The scholar Michael MacKinnon writes that "Pork was generally considered the choicest of all the domestic meats consumed during Roman times, and it was ingested in a multitude of forms, from sausages to steaks, by rich and poor alike. No other animal had so many Latin names (e.g., sus, porcus, porco, aper) or was the ingredient in so many ancient recipes as outlined in the culinary manual of Apicius." Pigs have been found at almost every archaeological site in Roman Italy; they are described by Roman agricultural writers such as Cato and Varro, and in Pliny the Elder's Natural History. MacKinnon notes that ancient breeds of pig can be seen on monuments such as the Arch of Constantine, which portrays a lop-eared, fat-bellied, and smooth breed.

=== Carnival ===

The pig has been celebrated throughout Europe since ancient times in its carnivals, the name coming from the Italian carne levare, the lifting of meat.
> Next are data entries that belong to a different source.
import Literature.Probability.LatticeModels.BalabanStepOneFormatXYBonds

/-!
# Balaban's step-one format — calibration, part 2b: the XY bond action is a quasi-local action

The small-field half of the membership of the XY Gibbs weight in Balaban's step-one format
(`SPLIT-PROPOSAL.md` §4(a) of crux `BirGappedPhaseReductionR`, route BalabanIR of
`HubbardSuperconductivity`): the bond action

  `xyAction K X z = K · (1 - cos ∂_b z)` if `X = {s, s + eᵢ}` is the endpoint pair of the bond `b`, else `0`,

satisfies every clause of `QuasiLocalAction K 14 κ` for `K > 1`, `η(K) ≤ 1/5`, `κ ≥ 0`
(`xyAction_quasiLocalAction`): locality, translation covariance, U(1), `2π`-periodicity,
(R)-Hermiticity, (P)-evenness, vanishing at constants, holomorphy (it is entire), and the BUDGET
`Σ_{X ∋ s₀} sup_{sfDomain} |A X| · e^{κ(|X|-2)} ≤ 14 log² K`: on the small-field domain of an endpoint
pair (`cos 2η < cos (Re ∂z)`, `|Im ∂z| < η/8`) one has `|1 - cos ∂z| ≤ (21/10) η²`
(`norm_one_sub_ccos_le_of_sf`, from `|1 - cos w| ≤ |w|²/2 + (5/96)|w|⁴` after reduction of `Re ∂z`
modulo `2π`), `K η(K)² = log² K`, and at most six bonds contain a given site.  Folklore.
-/

noncomputable section

open scoped BigOperators Classical
open Finset

namespace Literature.Probability.LatticeModels.BalabanStepOne

variable {L' M : ℕ} [NeZero L'] [NeZero M]

/-- **The XY bond action** as a family indexed by site sets: `A X z = K · (1 - cos ∂_b z)` when `X`
is the endpoint pair of the bond `b` (summed over all bonds with that endpoint pair — one bond unless
the torus is degenerate), and `0` otherwise. [folklore] -/
def xyAction (K : ℝ) (X : Finset (Site L' M)) (z : Site L' M → ℂ) : ℂ :=
  (K : ℂ) * ∑ b : Site L' M × Fin 3, if X = edge b then (1 - Complex.cos (grad z b)) else 0


/-! #### The cosine bound on the small-field domain -/

/-- `|1 - cos w| ≤ |w|²/2 + (5/96)|w|⁴` for `|w| ≤ 1`. [folklore] -/
theorem norm_one_sub_ccos_le {w : ℂ} (hw : ‖w‖ ≤ 1) :
    ‖1 - Complex.cos w‖ ≤ ‖w‖ ^ 2 / 2 + ‖w‖ ^ 4 * (5 / 96) := by
  have h := Complex.cos_bound hw
  have h1 : 1 - Complex.cos w = w ^ 2 / 2 - (Complex.cos w - (1 - w ^ 2 / 2)) := by ring
  rw [h1]
  refine (norm_sub_le _ _).trans ?_
  have h2 : ‖w ^ 2 / 2‖ = ‖w‖ ^ 2 / 2 := by
    rw [norm_div, norm_pow]; norm_num
  rw [h2]
  linarith

/-- Reduction of a real number modulo `2π` into `(-2η, 2η)` from `cos (2η) < cos x` (`0 < 2η ≤ π`).
[folklore] -/
theorem exists_abs_sub_int_mul_two_pi_lt {η x : ℝ} (hη : 0 < η) (hη' : 2 * η ≤ Real.pi)
    (hx : Real.cos (2 * η) < Real.cos x) : ∃ n : ℤ, |x - n * (2 * Real.pi)| < 2 * η := by
  refine ⟨round (x / (2 * Real.pi)), ?_⟩
  set n : ℤ := round (x / (2 * Real.pi)) with hn
  have hpi : 0 < Real.pi := Real.pi_pos
  have hr := abs_sub_round (x / (2 * Real.pi))
  have hx' : |x - n * (2 * Real.pi)| ≤ Real.pi := by
    have : x - n * (2 * Real.pi) = (x / (2 * Real.pi) - n) * (2 * Real.pi) := by
      field_simp
    rw [this, abs_mul, abs_of_pos (by positivity : (0 : ℝ) < 2 * Real.pi)]
    nlinarith
  set y := x - n * (2 * Real.pi) with hy
  have hcos : Real.cos y = Real.cos x := by
    rw [hy, sub_eq_add_neg, ← neg_mul, show -(n : ℝ) * (2 * Real.pi) = ((-n : ℤ) : ℝ) * (2 * Real.pi) by
      push_cast; ring, Real.cos_add_int_mul_two_pi]
  by_contra hlt
  have hle : 2 * η ≤ |y| := not_lt.1 hlt
  have h1 : Real.cos |y| ≤ Real.cos (2 * η) :=
    Real.cos_le_cos_of_nonneg_of_le_pi (by linarith) hx' hle
  rw [Real.cos_abs, hcos] at h1
  linarith

/-- **The bond term on the small-field domain.** If `cos (2η) < cos (Re w)` and `|Im w| < η/8` with
`0 < η ≤ 1/5`, then `|1 - cos w| ≤ (21/10) η²`. [folklore] -/
theorem norm_one_sub_ccos_le_of_sf {η : ℝ} {w : ℂ} (hη : 0 < η) (hη' : η ≤ 1 / 5)
    (hre : Real.cos (2 * η) < Real.cos w.re) (him : |w.im| < η / 8) :
    ‖1 - Complex.cos w‖ ≤ 21 / 10 * η ^ 2 := by
  have hpi : 2 * η ≤ Real.pi := by linarith [Real.pi_gt_three]
  obtain ⟨n, hn⟩ := exists_abs_sub_int_mul_two_pi_lt hη hpi hre
  set w' : ℂ := w - n * (2 * Real.pi) with hw'
  have hcos : Complex.cos w = Complex.cos w' := by
    rw [hw', sub_eq_add_neg, ← neg_mul,
      show -(n : ℂ) * (2 * Real.pi) = ((-n : ℤ) : ℂ) * (2 * Real.pi) by push_cast; ring,
      Complex.cos_add_int_mul_two_pi]
  have hre' : w'.re = w.re - n * (2 * Real.pi) := by simp [hw']
  have him' : w'.im = w.im := by simp [hw']
  have h1 : |w'.re| < 2 * η := by rw [hre']; exact hn
  have h2 : |w'.im| < η / 8 := by rw [him']; exact him
  have hnorm_sq : ‖w'‖ ^ 2 ≤ (4 + 1 / 64) * η ^ 2 := by
    rw [Complex.sq_norm, Complex.normSq_apply]
    have := abs_lt.1 h1; have := abs_lt.1 h2
    nlinarith
  have hη2 : η ^ 2 ≤ 1 / 25 := by nlinarith
  have hnorm : ‖w'‖ ≤ 1 := by
    have h0 : 0 ≤ ‖w'‖ := norm_nonneg _
    nlinarith
  rw [hcos]
  refine (norm_one_sub_ccos_le hnorm).trans ?_
  have h4 : ‖w'‖ ^ 4 = (‖w'‖ ^ 2) ^ 2 := by ring
  rw [h4]
  have h0 : 0 ≤ ‖w'‖ ^ 2 := by positivity
  nlinarith

/-- `η(K)² = log² K / K` for `K > 0`. [folklore] -/
theorem eta_sq {K : ℝ} (hK : 0 < K) : eta K ^ 2 = Real.log K ^ 2 / K := by
  unfold eta
  rw [div_pow, Real.sq_sqrt hK.le]

omit [NeZero L'] [NeZero M] in
/-- On the small-field domain of an endpoint pair, the bond term is at most `(21/10) log² K`.
[folklore] -/
theorem norm_xy_bond_le {K : ℝ} (hK : 1 < K) (hη : eta K ≤ 1 / 5) {b : Site L' M × Fin 3}
    {z : Site L' M → ℂ} (hz : z ∈ sfDomain K (edge b)) :
    ‖(K : ℂ) * (1 - Complex.cos (grad z b))‖ ≤ 21 / 10 * Real.log K ^ 2 := by
  have hK0 : 0 < K := by linarith
  have hηpos : 0 < eta K := by
    unfold eta
    exact div_pos (Real.log_pos hK) (Real.sqrt_pos.2 hK0)
  have hmem1 : b.1 ∈ edge b := by simp [edge]
  have hmem2 : b.1 + dir L' M b.2 ∈ edge b := by simp [edge]
  obtain ⟨hre, him⟩ := hz b.1 hmem1 b.2 hmem2
  have h := norm_one_sub_ccos_le_of_sf hηpos hη hre him
  rw [norm_mul, Complex.norm_real, Real.norm_eq_abs, abs_of_pos hK0]
  calc K * ‖1 - Complex.cos (grad z b)‖ ≤ K * (21 / 10 * eta K ^ 2) := by
        exact mul_le_mul_of_nonneg_left h hK0.le
    _ = 21 / 10 * Real.log K ^ 2 := by rw [eta_sq hK0]; field_simp

/-- At most six bonds have a given site as an endpoint. [folklore] -/
theorem card_filter_mem_edge_le (s₀ : Site L' M) :
    (univ.filter fun b : Site L' M × Fin 3 => s₀ ∈ edge b).card ≤ 6 := by
  have hsub : (univ.filter fun b : Site L' M × Fin 3 => s₀ ∈ edge b) ⊆
      (univ : Finset (Fin 3)).image (fun i => (s₀, i)) ∪
        (univ : Finset (Fin 3)).image fun i => (s₀ - dir L' M i, i) := by
    intro b hb
    have h := (mem_filter.1 hb).2
    simp only [edge, mem_insert, mem_singleton] at h
    rcases h with h | h
    · exact mem_union_left _ (mem_image.2 ⟨b.2, mem_univ _, by rw [h]⟩)
    · refine mem_union_right _ (mem_image.2 ⟨b.2, mem_univ _, ?_⟩)
      rw [h, add_sub_cancel_right]
  refine (card_le_card hsub).trans ((card_union_le _ _).trans ?_)
  have h1 : ((univ : Finset (Fin 3)).image fun i => (s₀, i)).card ≤ 3 := card_image_le.trans (by simp)
  have h2 : ((univ : Finset (Fin 3)).image fun i => (s₀ - dir L' M i, i)).card ≤ 3 :=
    card_image_le.trans (by simp)
  omega

/-- **Calibration (γ).** The XY bond action is a quasi-local small-field action with budget `B = 14`
(for `K > 1`, `η(K) ≤ 1/5`, `κ ≥ 0`). [folklore] -/
theorem xyAction_quasiLocalAction {K κ : ℝ} (hK : 1 < K) (hη : eta K ≤ 1 / 5) (hκ : 0 ≤ κ) :
    QuasiLocalAction K 14 κ L' M (xyAction (L' := L') (M := M) K) where
  local_ X z z' h := by
    unfold xyAction
    congr 1
    refine sum_congr rfl fun b _ => ?_
    split_ifs with hX
    · have h1 : b.1 ∈ X := by rw [hX]; simp [edge]
      have h2 : b.1 + dir L' M b.2 ∈ X := by rw [hX]; simp [edge]
      simp only [grad, h _ h1, h _ h2]
    · rfl
  transl X t z := by
    unfold xyAction
    congr 1
    rw [← Equiv.sum_comp (bondAdd t)]
    refine sum_congr rfl fun b _ => ?_
    simp only [edge_bondAdd, (Finset.image_injective (add_left_injective t)).eq_iff]
    simp only [grad, bondAdd, Equiv.prodCongr_apply, Equiv.coe_addRight, Prod.map_fst, Prod.map_snd,
      Equiv.coe_refl, id_eq, add_right_comm _ t]
  u1 X z c := by
    unfold xyAction grad
    simp only [add_sub_add_right_eq_sub]
  periodic X z s := by
    unfold xyAction grad
    simp only [ccos_update_two_pi_sub]
  reflHerm X z := by
    unfold xyAction
    rw [map_mul, Complex.conj_ofReal, map_sum]
    congr 1
    rw [← Equiv.sum_comp bondRefl]
    refine sum_congr rfl fun b _ => ?_
    have hb : bondRefl b = (reflBase b.1 b.2, b.2) := rfl
    rw [hb]
    simp only [edge_reflBase, (Finset.image_injective (timeRefl_injective (L' := L') (M := M))).eq_iff,
      ccos_grad_reflBase, apply_ite (starRingEnd ℂ), map_sub, map_one, map_zero, ← Complex.cos_conj]
    have hg : (starRingEnd ℂ) (grad (fun s => (starRingEnd ℂ) (z s)) b) = grad z b := by
      simp [grad]
    rw [hg]
  inversion X z := by
    unfold xyAction
    congr 1
    rw [← Equiv.sum_comp bondInv]
    refine sum_congr rfl fun b _ => ?_
    have hb : bondInv b = (invBase b.1 b.2, b.2) := rfl
    rw [hb]
    simp only [edge_invBase, (Finset.image_injective (spaceInv_injective (L' := L') (M := M))).eq_iff,
      ccos_grad_invBase]
  norm0 X c := by
    unfold xyAction grad
    simp
  analytic X := by
    apply Differentiable.differentiableOn
    have hb : ∀ b : Site L' M × Fin 3, Differentiable ℂ
        (fun z : Site L' M → ℂ => if X = edge b then (1 - Complex.cos (grad z b)) else 0) := by
      intro b
      split_ifs
      · unfold grad; fun_prop
      · exact differentiable_const _
    unfold xyAction
    exact (Differentiable.fun_sum fun b _ => hb b).const_mul _
  budget := by
    refine ⟨fun X => ∑ b : Site L' M × Fin 3, if X = edge b then 21 / 10 * Real.log K ^ 2 else 0, ?_, ?_⟩
    · intro X z hz
      unfold xyAction
      rw [mul_sum]
      refine (norm_sum_le _ _).trans (sum_le_sum fun b _ => ?_)
      split_ifs with hX
      · subst hX
        exact norm_xy_bond_le hK hη hz
      · simp
    · intro s₀
      have hlog : 0 ≤ 21 / 10 * Real.log K ^ 2 := by positivity
      calc ∑ X ∈ univ.filter (fun X : Finset (Site L' M) => s₀ ∈ X),
              (∑ b : Site L' M × Fin 3, if X = edge b then 21 / 10 * Real.log K ^ 2 else 0) *
                Real.exp (κ * ((X.card : ℝ) - 2))
          = ∑ b : Site L' M × Fin 3, ∑ X ∈ univ.filter (fun X : Finset (Site L' M) => s₀ ∈ X),
              (if X = edge b then 21 / 10 * Real.log K ^ 2 * Real.exp (κ * ((X.card : ℝ) - 2))
                else 0) := by
            rw [sum_comm]
            refine sum_congr rfl fun X _ => ?_
            rw [sum_mul]
            refine sum_congr rfl fun b _ => ?_
            split_ifs <;> simp
        _ = ∑ b : Site L' M × Fin 3, if s₀ ∈ edge b then
              21 / 10 * Real.log K ^ 2 * Real.exp (κ * (((edge b).card : ℝ) - 2)) else 0 := by
            refine sum_congr rfl fun b _ => ?_
            rw [sum_ite_eq' (univ.filter fun X : Finset (Site L' M) => s₀ ∈ X) (edge b)]
            simp only [mem_filter, mem_univ, true_and]
        _ ≤ ∑ b : Site L' M × Fin 3, if s₀ ∈ edge b then 21 / 10 * Real.log K ^ 2 else 0 := by
            refine sum_le_sum fun b _ => ?_
            split_ifs with hb
            · have hcard : ((edge b).card : ℝ) ≤ 2 := by
                have : (edge b).card ≤ 2 := Finset.card_le_two
                exact_mod_cast this
              have hexp : Real.exp (κ * (((edge b).card : ℝ) - 2)) ≤ 1 := by
                rw [Real.exp_le_one_iff]
                nlinarith
              calc 21 / 10 * Real.log K ^ 2 * Real.exp (κ * (((edge b).card : ℝ) - 2))
                  ≤ 21 / 10 * Real.log K ^ 2 * 1 := mul_le_mul_of_nonneg_left hexp hlog
                _ = _ := mul_one _
            · exact le_rfl
        _ = (21 / 10 * Real.log K ^ 2) * ((univ.filter fun b : Site L' M × Fin 3 => s₀ ∈ edge b).card : ℝ) := by
            rw [← sum_filter, sum_const, nsmul_eq_mul, mul_comm]
        _ ≤ (21 / 10 * Real.log K ^ 2) * 6 := by
            refine mul_le_mul_of_nonneg_left ?_ hlog
            exact_mod_cast card_filter_mem_edge_le s₀
        _ ≤ 14 * Real.log K ^ 2 := by nlinarith [sq_nonneg (Real.log K)]

end Literature.Probability.LatticeModels.BalabanStepOne

end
But the scholars Peter Stallybrass and Allon White comment on the pig's ambiguous role:

In the fair and the carnival, we would expect to find a quite different orientation toward the pig: in 'carne-levare' the pig was celebrated; the pleasures of food were represented in the sausage and the rites of inversion were emblematized in the pig's bladder of the fool. ... Even in the carnival the pig was the locus of conflicting meanings. If the pig was duly celebrated, it could also become the symbolic analogy of scapegoated groups and demonized 'Others'.

===Chinese tradition===

In early China pigs were valued not only for eating, but even more for producing fertilizer, as well as fat for lamps, skin for clothing, and bristles for brushes. They also had symbolic value. Aristocrats showed their rank by being entombed with more pigs than were lower ranks. Their ability to grow and reproduce quickly led to pigs being associated with fertility, prosperity, good luck, and a large family. By around the 2nd century C. E. the grave goods in tombs of the wealthy included pig figures, not actual pigs, perhaps to give the departed enough wealth to prosper in the underworld, perhaps to encourage them to bless their descendants. The pig-sty-latrine was common; clay models appear in many Han Dynasty tombs.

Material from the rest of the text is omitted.